DFC’s current scope is DBMS queries. It does not govern what an agent does with the data after the query returns results: free-form text generation, API calls to non-SQL services, or any output channel that bypasses the database layer. An agent could execute a policy-compliant query and then describe the contents of the result set in a chat response. DFC prevents the query from violating policy; it does not prevent the agent from leaking data through other channels.

The paper also does not address integration with existing agent frameworks. Passant operates at the SQL layer, which means it needs to sit between the agent’s query generator and the database. How that insertion point works with frameworks like LangChain, CrewAI, or custom tool-use pipelines is an engineering question the paper leaves open.
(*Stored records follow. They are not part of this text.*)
/-! ## The reduction -/

/-- **Hull stability from response stability** (registered sub-goal `hullStability_of_responseStability`
of stmt-CriticalPhenomena-11387). HYPOTHESIS (RESPONSE STABILITY, inline): along a discretisation
family `Λ` of `D`, on a compact `K` with `cthickening (2ρ) K ⊆ D`, for every `ε > 0` there is `η > 0`
such that eventually in `δ`, for every corner `(v,f)` with `δv ∈ K` and every `w` with `‖δw‖ < η`, the
event "the dynamics of `Λ δ` and of `shiftData (Λ δ) w` in `ω` do not respond alike — for some pair
of corners `(a, a')` which is either the pair of start corners or a diagonal pair `(q, q)` at an exit
corner `q` of the ball `B(δv, ρ)`, in one of the two directions, the stretch of the first orbit
re-enters the ball through inner faces but the stretch of the second does not re-enter at the same
corner through inner faces with the same turning sum" has `P_{1/2}`-probability `≤ ε`. CONCLUSION:
the hull-stability hypothesis of `shiftCouplingLocality_of_hullStability`, verbatim. -/
theorem hullStability_of_responseStability : (∀ (D : DobrushinDomain) (Λ : ℝ → DiscreteDobrushin), (∀ δ, (Λ δ).Ω = D.carrier) → (∀ δ, (Λ δ).δ = δ) → (∀ᶠ δ in nhdsWithin (0:ℝ) (Set.Ioi 0), (Λ δ).IsZdAdmissible) → ∀ K : Set ℂ, IsCompact K → K ⊆ D.carrier → ∀ ρ > (0:ℝ), cthickening (2 * ρ) K ⊆ D.carrier → ∀ ε > (0:ℝ), ∃ η > (0:ℝ), ∀ᶠ δ in nhdsWithin (0:ℝ) (Set.Ioi 0), ∀ v f w : Site 2, IsCorner v f → meshPoint δ v ∈ K → ‖meshPoint δ w‖ < η → (bondPercolation (zdGraph 2) half).real {ω : BondConfig (Site 2) | ¬ ∀ a a' : Site 2 × Fin 4, (((Λ δ).IsStartCorner a ∧ (shiftData (Λ δ) w).IsStartCorner a') ∨ (a = a' ∧ medialPoint δ (cSrc a) ∈ ball (meshPoint δ v) ρ ∧ medialPoint δ (cTgt a) ∉ ball (meshPoint δ v) ρ)) → (∀ n : ℕ, (∀ i < n, medialPoint δ (cTgt (cornerOrbit ((Λ δ).bcBondConfig ω) a i)) ∉ ball (meshPoint δ v) ρ ∧ (Λ δ).IsInnerFace (cFace (cornerOrbit ((Λ δ).bcBondConfig ω) a (i + 1)))) → medialPoint δ (cTgt (cornerOrbit ((Λ δ).bcBondConfig ω) a n)) ∈ ball (meshPoint δ v) ρ → ∃ n' : ℕ, (∀ i < n', medialPoint δ (cTgt (cornerOrbit ((shiftData (Λ δ) w).bcBondConfig ω) a' i)) ∉ ball (meshPoint δ v) ρ ∧ (shiftData (Λ δ) w).IsInnerFace (cFace (cornerOrbit ((shiftData (Λ δ) w).bcBondConfig ω) a' (i + 1)))) ∧ cornerOrbit ((shiftData (Λ δ) w).bcBondConfig ω) a' n' = cornerOrbit ((Λ δ).bcBondConfig ω) a n ∧ ∑ i ∈ Finset.range n', turnOf ((shiftData (Λ δ) w).bcBondConfig ω) (cornerOrbit ((shiftData (Λ δ) w).bcBondConfig ω) a' i) = ∑ i ∈ Finset.range n, turnOf ((Λ δ).bcBondConfig ω) (cornerOrbit ((Λ δ).bcBondConfig ω) a i)) ∧ (∀ n : ℕ, (∀ i < n, medialPoint δ (cTgt (cornerOrbit ((shiftData (Λ δ) w).bcBondConfig ω) a' i)) ∉ ball (meshPoint δ v) ρ ∧ (shiftData (Λ δ) w).IsInnerFace (cFace (cornerOrbit ((shiftData (Λ δ) w).bcBondConfig ω) a' (i + 1)))) → medialPoint δ (cTgt (cornerOrbit ((shiftData (Λ δ) w).bcBondConfig ω) a' n)) ∈ ball (meshPoint δ v) ρ → ∃ n' : ℕ, (∀ i < n', medialPoint δ (cTgt (cornerOrbit ((Λ δ).bcBondConfig ω) a i)) ∉ ball (meshPoint δ v) ρ ∧ (Λ δ).IsInnerFace (cFace (cornerOrbit ((Λ δ).bcBondConfig ω) a (i + 1)))) ∧ cornerOrbit ((Λ δ).bcBondConfig ω) a n' = cornerOrbit ((shiftData (Λ δ) w).bcBondConfig ω) a' n ∧ ∑ i ∈ Finset.range n', turnOf ((Λ δ).bcBondConfig ω) (cornerOrbit ((Λ δ).bcBondConfig ω) a i) = ∑ i ∈ Finset.range n, turnOf ((shiftData (Λ δ) w).bcBondConfig ω) (cornerOrbit ((shiftData (Λ δ) w).bcBondConfig ω) a' i))} ≤ ε) → ∀ (D : DobrushinDomain) (Λ : ℝ → DiscreteDobrushin), (∀ δ, (Λ δ).Ω = D.carrier) → (∀ δ, (Λ δ).δ = δ) → (∀ᶠ δ in nhdsWithin (0:ℝ) (Set.Ioi 0), (Λ δ).IsZdAdmissible) → ∀ K : Set ℂ, IsCompact K → K ⊆ D.carrier → ∀ ρ > (0:ℝ), cthickening (2 * ρ) K ⊆ D.carrier → ∀ ε > (0:ℝ), ∃ η > (0:ℝ), ∀ᶠ δ in nhdsWithin (0:ℝ) (Set.Ioi 0), ∀ v f w : Site 2, IsCorner v f → meshPoint δ v ∈ K → ‖meshPoint δ w‖ < η → (bondPercolation (zdGraph 2) half).real {ω : BondConfig (Site 2) | ∃ ω' : BondConfig (Site 2), ω' \ {e | medialPoint δ e ∈ ball (meshPoint δ v) ρ} = ω \ {e | medialPoint δ e ∈ ball (meshPoint δ v) ρ} ∧ ¬ ∀ W : ℝ, (∃ k : ℕ, (medialExploration (Λ δ) ω')[k]? = some (cornerSource v f) ∧ (medialExploration (Λ δ) ω')[k + 1]? = some (cornerTarget v f) ∧ Polyline.winding (((medialExploration (Λ δ) ω').map (medialPoint δ)).take (k + 2)) = W) ↔ (∃ k : ℕ, (medialExploration (shiftData (Λ δ) w) ω')[k]? = some (cornerSource v f) ∧ (medialExploration (shiftData (Λ δ) w) ω')[k + 1]? = some (cornerTarget v f) ∧ Polyline.winding (((medialExploration (shiftData (Λ δ) w) ω').map (medialPoint δ)).take (k + 2)) = W)} ≤ ε := by
  intro hRS D Λ hΩ hδ hadm K hK hKD ρ hρ hρK ε hε
  obtain ⟨η, hη, hev⟩ := hRS D Λ hΩ hδ hadm K hK hKD ρ hρ hρK ε hε
  refine ⟨min η (ρ / 4), lt_min hη (by positivity), ?_⟩
  -- the bulk of `D`: eventually every lattice point of `cthickening (3ρ/2) K` lies in `Ω_δ`
  have hK' : IsCompact (cthickening (3 * ρ / 2) K) := hK.cthickening
  have hK'D : cthickening (3 * ρ / 2) K ⊆ D.carrier :=
    (cthickening_mono (by linarith) K).trans hρK
  have hbulk := D.toJordanDomain.eventually_forall_mem_meshDomain' hK' hK'D
  have hsmall : ∀ᶠ δ in 𝓝[>] (0:ℝ), δ < ρ / 56 :=
    (eventually_lt_nhds (by positivity)).filter_mono nhdsWithin_le_nhds
  have hpos : ∀ᶠ δ in 𝓝[>] (0:ℝ), 0 < δ := eventually_mem_nhdsWithin
  filter_upwards [hev, hadm, hbulk, hsmall, hpos] with δ hevδ hadmδ hbulkδ hδs hδp
  intro v f w hvf hvK hw
  have hwη : ‖meshPoint δ w‖ < η := lt_of_lt_of_le hw (min_le_left _ _)
  have hwρ : ‖meshPoint δ w‖ < ρ / 4 := lt_of_lt_of_le hw (min_le_right _ _)
  have hΛδ : (Λ δ).δ = δ := hδ δ
  -- every lattice edge at a site within `ρ + ρ/4 + 10δ` of `δv` is an edge of `Ω_δ`
  have hM : ∀ x y : Site 2, dist (meshPoint δ x) (meshPoint δ v) < ρ + ρ / 4 + 10 * δ →
      (zdGraph 2).Adj x y → (discreteDomainGraph D.carrier δ).Adj x y := by
    intro x y hx hxy
    obtain ⟨k, rfl⟩ := exists_eq_add_cornerUnit hxy
    have hy : dist (meshPoint δ (x + cornerUnit k)) (meshPoint δ v) < ρ + ρ / 4 + 14 * δ := by
      have h1 := dist_meshPoint_add_cornerUnit_le hδp.le x k
      have h2 := dist_triangle (meshPoint δ (x + cornerUnit k)) (meshPoint δ x) (meshPoint δ v)
      linarith
    have hin : ∀ u : Site 2, dist (meshPoint δ u) (meshPoint δ v) < ρ + ρ / 4 + 14 * δ →
        u ∈ meshDomain D.carrier δ := fun u hu =>
      hbulkδ.1 u (mem_cthickening_of_dist_le _ _ _ K hvK (by linarith))
    have hball : ∀ u : Site 2, dist (meshPoint δ u) (meshPoint δ v) < ρ + ρ / 4 + 14 * δ →
        meshPoint δ u ∈ closedBall (meshPoint δ v) (ρ + ρ / 4 + 14 * δ) := fun u hu =>
      mem_closedBall.2 hu.le
    rw [discreteDomainGraph_adj_iff, meshGraph_adj_iff]
    refine ⟨⟨hxy, ?_⟩, hin x (by linarith), hin _ hy⟩
    refine ((convex_closedBall _ _).segment_subset (hball x (by linarith)) (hball _ hy)).trans ?_
    refine Set.Subset.trans (fun u hu => ?_) subset_closure
    exact hρK (mem_cthickening_of_dist_le u (meshPoint δ v) (2 * ρ) K hvK
      (by have := mem_closedBall.1 hu; linarith))
  -- depth of the two data around the ball
  have hdeep₀ : ∀ x y : Site 2, dist (meshPoint δ x) (meshPoint δ v) < ρ + 10 * δ →
      (zdGraph 2).Adj x y → (discreteDomainGraph (Λ δ).Ω (Λ δ).δ).Adj x y := fun x y hx hxy => by
    rw [hΩ, hΛδ]
    exact hM x y (by linarith) hxy
  have hdeep₁ : ∀ x y : Site 2, dist (meshPoint δ x) (meshPoint δ v) < ρ + 10 * δ →
      (zdGraph 2).Adj x y →
      (discreteDomainGraph (shiftData (Λ δ) w).Ω (shiftData (Λ δ) w).δ).Adj x y := by
    intro x y hx hxy
    have key : (discreteDomainGraph (Λ δ).Ω (Λ δ).δ).Adj (x - w) (y - w) := by
      rw [hΩ, hΛδ]
      refine hM _ _ ?_ ((zdGraph_adj_shift_iff w (x - w) (y - w)).1 (by simpa only [Site.shift_apply, sub_add_cancel] using hxy))
      have hsub : meshPoint δ (x - w) = meshPoint δ x - meshPoint δ w :=
        eq_sub_of_add_eq (by rw [add_comm, ← meshPoint_add_shift, sub_add_cancel])
      rw [hsub]
      calc dist (meshPoint δ x - meshPoint δ w) (meshPoint δ v)
          ≤ dist (meshPoint δ x - meshPoint δ w) (meshPoint δ x) + dist (meshPoint δ x) (meshPoint δ v) :=
            dist_triangle _ _ _
        _ = ‖meshPoint δ w‖ + dist (meshPoint δ x) (meshPoint δ v) := by
            rw [dist_eq_norm]; congr 1; simp
        _ < ρ + ρ / 4 + 10 * δ := by linarith
    have := (adj_shiftData_iff (Λ δ) w (x - w) (y - w)).2 key
    simpa only [sub_add_cancel] using this
  -- the event of hull stability is contained in "responses differ"
  refine le_trans (measureReal_mono ?_) (hevδ v f w hvf hvK hwη)
  rintro ω ⟨ω', hωω', hdis⟩ hgood
  apply hdis
  obtain ⟨j, rfl⟩ := exists_faceAt_of_isCorner hvf
  rw [show cornerSource v (faceAt v j) = cSrc (v, j) from cornerSource_cFace (v, j),
    show cornerTarget v (faceAt v j) = cTgt (v, j) from cornerTarget_cFace (v, j)]
  have hδρ : δ < ρ := by linarith
  have hps : medialPoint δ (cSrc (v, j)) ∈ ball (meshPoint δ v) ρ :=
    mem_ball.2 (lt_of_le_of_lt (dist_medialPoint_cSrc_le' hδp.le (v, j)) hδρ)
  have hpt : medialPoint δ (cTgt (v, j)) ∈ ball (meshPoint δ v) ρ :=
    mem_ball.2 (lt_of_le_of_lt (dist_medialPoint_cTgt_le' hδp.le (v, j)) hδρ)
  have h₀ := bcBondConfig_agree_off (E := Λ δ) hωω'
  have h₁ := bcBondConfig_agree_off (E := shiftData (Λ δ) w) hωω'
  exact passageAgree_of_response (Λ δ) (shiftData (Λ δ) w) δ (meshPoint δ v) ρ (ρ + 10 * δ) hadmδ
    (isZdAdmissible_shiftData _ _ hadmδ) hΛδ hΛδ le_rfl hdeep₀ hdeep₁ ω' (v, j) hps hpt
    (fun c₀ c₁ hc₀ hc₁ => ⟨response_transfer h₀ h₁ _ _ c₀ c₁ (hgood c₀ c₁ (Or.inl ⟨hc₀, hc₁⟩)).1,
      response_transfer h₁ h₀ _ _ c₁ c₀ (hgood c₀ c₁ (Or.inl ⟨hc₀, hc₁⟩)).2⟩)
    (fun q hq hq' => ⟨response_transfer h₀ h₁ _ _ q q (hgood q q (Or.inr ⟨rfl, hq, hq'⟩)).1,
      response_transfer h₁ h₀ _ _ q q (hgood q q (Or.inr ⟨rfl, hq, hq'⟩)).2⟩)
The policy language itself raises questions about expressiveness and performance. The brief describes it as using “aggregate predicates over provenance monomials,” which is formally rigorous but may not cover every real-world data-governance rule. Regulations like GDPR or HIPAA impose constraints on data retention, purpose limitation, and cross-border transfer that go beyond what a query-level provenance model can capture. The authors do not claim otherwise, but the gap between “data flow control” and “regulatory compliance” is worth stating plainly.

AIPapers.ai categorized the paper under “AI Safety” with tags including Data Flow Control, DFC, AI agents, data safety, and policy enforcement. That categorization is accurate but incomplete. DFC is a database-systems contribution with safety implications, not a safety framework that happens to use databases. The distinction matters for practitioners evaluating where it fits in their architecture: this is infrastructure you add to your data layer, not a model you fine-tune or a prompt you append.

The paper is new enough that deep independent analysis is scarce. The formalization is sound within its stated scope. The open questions, specifically policy authoring, non-SQL output channels, and integration with agent frameworks, are the ones that will determine whether DFC becomes a standard layer in agent deployments or remains an interesting research result with narrow adoption. The code is open source, which lowers the barrier to finding out.

Frequently Asked Questions

How does DFC differ from row-level security or column masking?

Row-level security filters which rows a given role can see, and column masking hides specific fields, but neither can prevent two permitted columns from appearing in the same result set. DFC enforces combination-level constraints on the query’s logical plan, such as requiring that diagnosis codes and billing addresses never co-occur in output. Standard RLS implementations in PostgreSQL and SQL Server have no mechanism for this kind of cross-column flow rule.

Can Passant prevent an agent from describing sensitive query results in a chat response?

No. Passant rewrites SQL before it reaches the database, so the returned result set satisfies data-flow policies. Once results are in the agent’s memory, nothing stops the model from summarizing or relaying them through chat, API calls, or file writes. The post-query output channel is outside DFC’s scope and requires a separate redaction or content-filtering layer.

What does a team need to change in an existing agent pipeline to add DFC?

Insert Passant between the agent’s SQL-generation step and the database connection, then author declarative policies specifying which data combinations are restricted for the target schema. Because the rewriting targets the logical plan, the same policy definition can apply across DuckDB, Umbra, PostgreSQL, DataFusion, and SQL Server without engine-specific rewrites. The ongoing cost is policy maintenance as schemas and regulations evolve.

What regulatory requirements does query-level data flow control not cover?

GDPR imposes obligations on retention periods, purpose limitation, and cross-border transfer that are lifecycle and context constraints, not query-time flow rules. A provenance-monomial model can block a specific join from combining restricted tables, but demonstrating full regulatory compliance still requires audit trails, data-retention automation, and governance processes that operate outside the query layer.